Modern marriages, therefore, do not appear to be as equal as functionalists suggest. Furthermore, although this inequality may be partly responsible for the rise in divorce, many women often accept this inequality without question because they too have been socialised by patriarchal ideology into seeing such inequality as natural and normal.

The dark side of family life

Many commentators argue that the rosy picture of nuclear family life transmitted by functionalism and the New Right obscures the contradictions that permeate family life in reality.

  • If we examine criminal statistics, a very negative picture of family life emerges. Most recorded murders, assaults and child abuse – both sexual or otherwise – take place within the family unit. Three-quarters of all violence is domestic (and these are only the reported cases). On average, one child a week in Britain dies at the hands of its parents, usually its father or stepfather. Despite the problems in measuring the extent of child abuse, most experts agree that it is a major social problem today.
  • The radical psychiatrists Laing (1970) and Cooper (1972) argue that the family ‘terrorises’ children by destroying their free will, imagination and creativity. Both suggest that the family is responsible for turning imaginative children into conformist automata. Laing suggests that schizophrenia is caused by experiences within the family. He argues that family relationships are potentially destructive because the intensity of nuclear family life means that we worry about how much we are loved by other family members, particularly our parents. Laing argues that as a result of these anxieties, family members become like gangsters, offering each other mutual protection and love to be used against other family members. Consequently, we become mutually suspicious of each other’s motives and this becomes the basis of mental breakdown and family arguments and feuds which can last for years.

Domestic violence

The official statistics tell us that violence by men against their female partners accounts for one-third of all reported violence. Stanko’s (2000) survey found that one incident of domestic violence is reported by women to the police every minute in Britain. Mirlees-Black and Byron (1999), using data from the British Crime Survey, found that women were more likely to suffer domestic violence than men – 70% of reported domestic violence is violence by men against their female partners. Nazroo’s research indicates that wives often live in fear of men’s potential domestic violence or threats, whilst husbands rarely feel frightened or intimidated by their wives’ potential for violence. There are a number of explanations for domestic violence.

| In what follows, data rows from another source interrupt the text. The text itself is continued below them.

/-!
# Additive classes X3/X4 at `p = 3`: over a QUADRATIC field `K`, `E_K` is good above `3`
# iff `E` is of type (G) at `3` and `3 ∣ d_K` (the quadratic-field criterion, `p = 3` column)

HONEST FRAMING (cell `b2b-bsdres`, run/shared/lean/b2b/bsd-rank1-residual/, verbatim in every
file): the goal of the cell is to DELETE the COMBINATION-SHAPED residual classes of the
Birch–Swinnerton-Dyer formula for ALL analytic-rank `≤ 1` elliptic curves over `ℚ` — "full BSD
formula for every rank `≤ 1` curve in class `C`" assembled STRICTLY from published theorems — so
that the rank-`≤ 1` remainder becomes exactly the CONSTRUCTION-SHAPED classes, which are TYPED
(missing-input `Prop`s), NOT attempted. This is not "finishing BSD". Sub-cell `additive-p2`
(CLASS-OWNERS row "X3/X4 additive — pot. good ordinary / X3♯(G-ord)"), generation 8: research
route; no claim beyond the stated classes; theorems only, no definition, no named fact;
X3♯(G-ord)/X4♯(G-ord) stay CONSTRUCTION-SHAPED; labels / census / located gap UNCHANGED.

WHAT THIS FILE DOES (gen 7's NEXT (a)). Gen 6 proved, for `p ≥ 5` and `E` additive potentially good
at `p`: over a quadratic field `K`, `E_K` is good at `w ∋ p` iff `e_E(p) = 2 ∧ p ∣ d_K`
(`hasGoodReductionAt_baseChange_quadratic_iff`, `GordDescentField.lean`). At `p = 3` the class
theorems (`GordDescentThree.lean`) ask the over-`K` input over EVERY quadratic `K` with `3 ∣ d_K`,
while the kernel knew `E_K` good above `3` only for `K = ℚ(√−3)` (and the supply's `ℚ(√−3d')`).
This file proves the `p = 3` column of the criterion:

* `absNorm_eq_of_quadratic_of_dvd_discr` — in a quadratic `K` with `p ∣ d_K`, `N(w) = p` for
  `w ∋ p` (`e = 2`, `∑ e·f = 2`; Mathlib `Ideal.sum_ramification_inertia`,
  `Ideal.absNorm_eq_pow_inertiaDeg'`);
* ⟹ **`typeG_three_of_hasGoodReductionAt_baseChange_quadratic`**: `E_K` good at `w ∋ 3` over ANY
  quadratic `K` with `3 ∣ d_K` ⟹ every globally minimal model of `E^{(−3)}` is good at `3`
  (`hasGoodReductionAtPrime_twist_three_of_hasGoodReductionAt_baseChange_quadratic`: gen 7's Tate
  algorithm run over `K_w` — `N(w) = 3`, `e(w|3) = 2` — via `ThreeAdicModelRamified.lean`) ⟹ (G);
* ⟸ **`hasGoodReductionAt_baseChange_quadratic_of_typeG_three`**: (G) ∧ additive at `3` ⟹ `E_K`
  good at every `w ∋ 3` of every quadratic `K` with `3 ∣ d_K` (`d_K = 3m`, `3 ∤ m` by
  `Quadratic.not_sq_dvd_discr_of_prime_ne_two`; a globally minimal model `Wd` of `E^{(−3)}` is good at
  `3` by gen 7; its twist by the `3`-unit `−m` is good, tree `hasGoodReductionAt_quadraticTwist`;
  `Wd^{(−m)} ≅ E^{(d_K)}`, `quadraticTwist_smul` + `quadraticTwist_quadraticTwist`; `√d_K ∈ K` and
  ascent, gen 6's `exists_variableChange_baseChange_eq_quadraticTwist`,
  `hasGoodReductionAt_baseChange_of_hasGoodReductionAt`);
* `dvd_discr_of_addv_three_of_hasGoodReductionAt_baseChange` — good above an additive `3` forces
  `3 ∣ d_K` (Dedekind `ramificationIdxIn_eq_one_of_not_dvd_discr` + gen 0's unramified no-go);
* **`hasGoodReductionAt_baseChange_quadratic_iff_three`**: `E_K` good at `w ∋ 3` ↔
  `TypeG W 3 ∧ 3 ∣ d_K`; in census currency `…_iff_subGord_three` (`SubGord W 3 ∧ 3 ∣ d_K`, via
  `SubGordThree.lean`); `typeG_three_iff_forall_hasGoodReductionAt_baseChange_quadratic`.

NOTE: at `p = 3` the defect `e = 12/gcd(12, ord₃ Δ_min)` no longer decides (wild types with
`ord₃ Δ = 6` exist); (G) — equivalently the census cell `¬(M) ∧ f₃ = 2 ∧ e ∣ 2` — is the condition.
So the quadratic descent domain of the sub-cell's class theorems is exactly
"(G) × {quadratic `K` : `p ∣ d_K`}" at every `p ≥ 3`. Labels UNCHANGED.

References: J. Tate, LNM 476 (1975) §7; J. H. Silverman, *AEC* VII.5 Prop. 5.1, 5.4; *ATAEC*
IV.9.4; D. Delbourgo, Compositio Math. 113 (1998) §1.5; D. A. Marcus, *Number Fields*, Ch. 2 Thm. 1;
J. Neukirch, *ANT* III (2.12).
-/

noncomputable section

open scoped Classical NumberField

open WeierstrassCurve IsDedekindDomain IsDedekindDomain.HeightOneSpectrum NumberField
  Rat.HeightOneSpectrum WithZero
  Literature.NumberTheory.EllipticCurves Literature.NumberTheory.EllipticCurves.Rank1Residual

namespace Summit.BirchSwinnertonDyer.Rank1Residual.Additive

/-! ### `N(w) = p` above a prime ramified in a quadratic field -/

section AbsNorm

variable (p : ℕ) [hp : Fact p.Prime] (K : Type) [Field K] [NumberField K]
  (w : HeightOneSpectrum (𝓞 K))

/-- **In a quadratic field ramified at `p`, the prime `w ∋ p` has norm `p`** (`e(w|p) = 2` by the
tree's `ramificationIdx_eq_two_of_dvd_discr`, and `∑ e·f = [K:ℚ] = 2` forces `f(w|p) = 1`;
Mathlib `Ideal.sum_ramification_inertia`, `Ideal.absNorm_eq_pow_inertiaDeg'`). [folklore] -/
theorem absNorm_eq_of_quadratic_of_dvd_discr (h2 : Module.finrank ℚ K = 2)
    (hdvd : (p : ℤ) ∣ NumberField.discr K) (hw : (p : 𝓞 K) ∈ w.asIdeal) :
    Ideal.absNorm w.asIdeal = p := by
  haveI := liesOver_span_of_natCast_mem p K w hw
  have he := ramificationIdx_eq_two_of_dvd_discr p K w h2 hdvd hw
  have hpZ : Prime (p : ℤ) := Nat.prime_iff_prime_int.mp hp.out
  haveI hmax : (Ideal.span {(p : ℤ)}).IsMaximal :=
    PrincipalIdealRing.isMaximal_of_irreducible hpZ.irreducible
  have hp0 : Ideal.span {(p : ℤ)} ≠ ⊥ := by
    rw [Ne, Ideal.span_singleton_eq_bot]; exact hpZ.ne_zero
  haveI := w.isPrime
  have hsum := Ideal.sum_ramification_inertia (R := ℤ) (p := Ideal.span {(p : ℤ)}) (𝓞 K) ℚ K hp0
  rw [h2] at hsum
  have hmem : w.asIdeal ∈ IsDedekindDomain.primesOverFinset (Ideal.span {(p : ℤ)}) (𝓞 K) :=
    (IsDedekindDomain.mem_primesOverFinset_iff hp0 _).mpr ⟨w.isPrime, inferInstance⟩
  have hle : (Ideal.span {(p : ℤ)}).ramificationIdx' w.asIdeal *
      (Ideal.span {(p : ℤ)}).inertiaDeg' w.asIdeal ≤ 2 := by
    rw [← hsum]
    exact Finset.single_le_sum (f := fun P ↦ (Ideal.span {(p : ℤ)}).ramificationIdx' P *
      (Ideal.span {(p : ℤ)}).inertiaDeg' P) (fun _ _ ↦ Nat.zero_le _) hmem
  rw [he] at hle
  have habs := Ideal.absNorm_eq_pow_inertiaDeg' w.asIdeal hp.out
  have hf : (Ideal.span {(p : ℤ)}).inertiaDeg' w.asIdeal ≤ 1 := by omega
  rcases Nat.le_one_iff_eq_zero_or_eq_one.mp hf with h0 | h1
  · exfalso
    rw [h0, pow_zero] at habs
    exact w.isPrime.ne_top (Ideal.absNorm_eq_one_iff.mp habs)
  · rw [habs, h1, pow_one]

  • Gender role socialisation – feminist sociologists note that boys are socialised into ‘masculine’ values which revolve around risk-taking behaviour, toughness, aggression and proving oneself. Violence for some men may be a product of such socialisation.
  • A crisis in masculinity – some men may experience a ‘crisis of masculinity’, as working women and unemployment have challenged men’s status as head of the household and breadwinner. Some men, therefore, may use violence to re-assert their masculinity and status within the family unit.
  • Alienation and powerlessness at work – Marxist-feminists suggest that capitalism has stripped male workers of dignity, power and control at work. Marxist feminists, such as Ansley and Feeley, argue that men’s frustration and alienation within capitalism is absorbed by the wife in the form of domestic violence. The powerlessness that men experience at work can be partly compensated for by asserting power and authority in the home.
  • A patriarchal society and police force – feminist sociologists point out that patriarchal society has until fairly recently condoned male violence in the home. Dobash and Dobash argue that both the State and the criminal justice system have failed to take the problem seriously in the past, e.g. the police traditionally regarded it as a ‘domestic’ or private affair between husband and wife and were extremely reluctant to prosecute husbands.
  • Familial ideology – the mother-housewife role carries with it certain cultural expectations which are largely defined by men. If a woman fails to fulfil these expectations punishment in the form of domestic violence may be forthcoming. Research indicates that men’s view that women have failed to be ‘good’ partners or mothers is often used to justify attacks or threats. However, even women are influenced by this ideology – many of them blame themselves for their partner’s violence.



  1. What do sociologists mean by the term ‘symmetrical family’?
  2. On what grounds did Oakley criticise Willmott and Young’s study?
  3. According to Dunscombe and Marsden, what does women’s triple shift include?
  4. What do the views of Leach, Laing and Cooper have in common?
  5. Which approaches tend to overlook the ‘dark side’ of nuclear family life?